# Description of the task
Word for word, restate the lines from the one holding "apply eRk_le_two_of_card_le" through the end of the data below, including both endpoints and nothing more.

---------- Data provided

import Summits.Ventures.PercRepro.SixFourIdentities
import Summits.Ventures.PercRepro.PlaneCore

/-!
# The `t = 3` clause of `SixFourResidue` — demand-free cases

`J₃(G) = Σ_{B ∈ R₄(G)} 3·w_∞(B) − (6/5)·(N₄ − DF₃)`, where `DF₃` counts the rank-`4` subsets `B ⊆ G` whose rest `G ∖ B`
has rank `≤ 2`.  When every rank-`4` subset is demand-free (`DF₃ = N₄`) the balance is `3·Σ w_∞ ≥ 0`
(`J_three_nonneg_of_demandFree`).  This happens for `g ≤ 6`: a rank-`4` subset has `≥ 4` points, so the rest has `≤ 2`
points and rank `≤ 2` (`J_three_nonneg_of_card_le_six`).  The mirror of `SixFourResidueSmallCases` at `t = 3`.
-/

namespace PercRepro.SixFour

open Finset ThmH

variable {α : Type*} [DecidableEq α] {M : Matroid α} [M.Finite] {G : Finset α}

/-- **The demand-free case at `t = 3`**: if every rank-`4` subset of `G` leaves a rest of rank `≤ 2`, then `0 ≤ J₃(G)`. -/
theorem J_three_nonneg_of_demandFree (h : ∀ B ∈ R4 M G, M.eRk ((G \ B : Finset α) : Set α) ≤ 2) :
    0 ≤ J M G 3 := by
  have hDF : DF M G 3 = N4 M G := by
    unfold DF N4
    congr 1
    apply Finset.filter_true_of_mem
    intro B hB
    have h2 := h B hB
    calc M.eRk ((G \ B : Finset α) : Set α) + 1 ≤ 2 + 1 := add_le_add_left h2 1
      _ = ((3 : ℕ) : ℕ∞) := by norm_num
  unfold J
  rw [hDF, sub_self, mul_zero, sub_zero]
  apply Finset.sum_nonneg
  intro B _
  have := wInf_pos (M := M) B
  norm_num
  linarith

omit [DecidableEq α] [M.Finite] in
/-- A finset of at most `2` points has rank `≤ 2`. -/
theorem eRk_le_two_of_card_le {X : Finset α} (hX : X.card ≤ 2) : M.eRk (X : Set α) ≤ 2 := by
  have h := M.eRk_le_encard (X : Set α)
  rw [Set.encard_coe_eq_coe_finsetCard] at h
  exact h.trans (by exact_mod_cast hX)

/-- **`g ≤ 6` at `t = 3`**: a rank-`4` subset has `≥ 4` points, so the rest has `≤ 2` points and rank `≤ 2`. -/
theorem J_three_nonneg_of_card_le_six (hg : G.card ≤ 6) : 0 ≤ J M G 3 := by
  apply J_three_nonneg_of_demandFree
  intro B hB
  obtain ⟨hBG, hr⟩ := mem_R4.1 hB
  have h4 := four_le_card_of_eRk_eq_four hr
  apply eRk_le_two_of_card_le
  rw [Finset.card_sdiff_of_subset hBG]
  omega

end PercRepro.SixFour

--------------------

# Response to this exercise
  apply eRk_le_two_of_card_le
  rw [Finset.card_sdiff_of_subset hBG]
  omega

end PercRepro.SixFour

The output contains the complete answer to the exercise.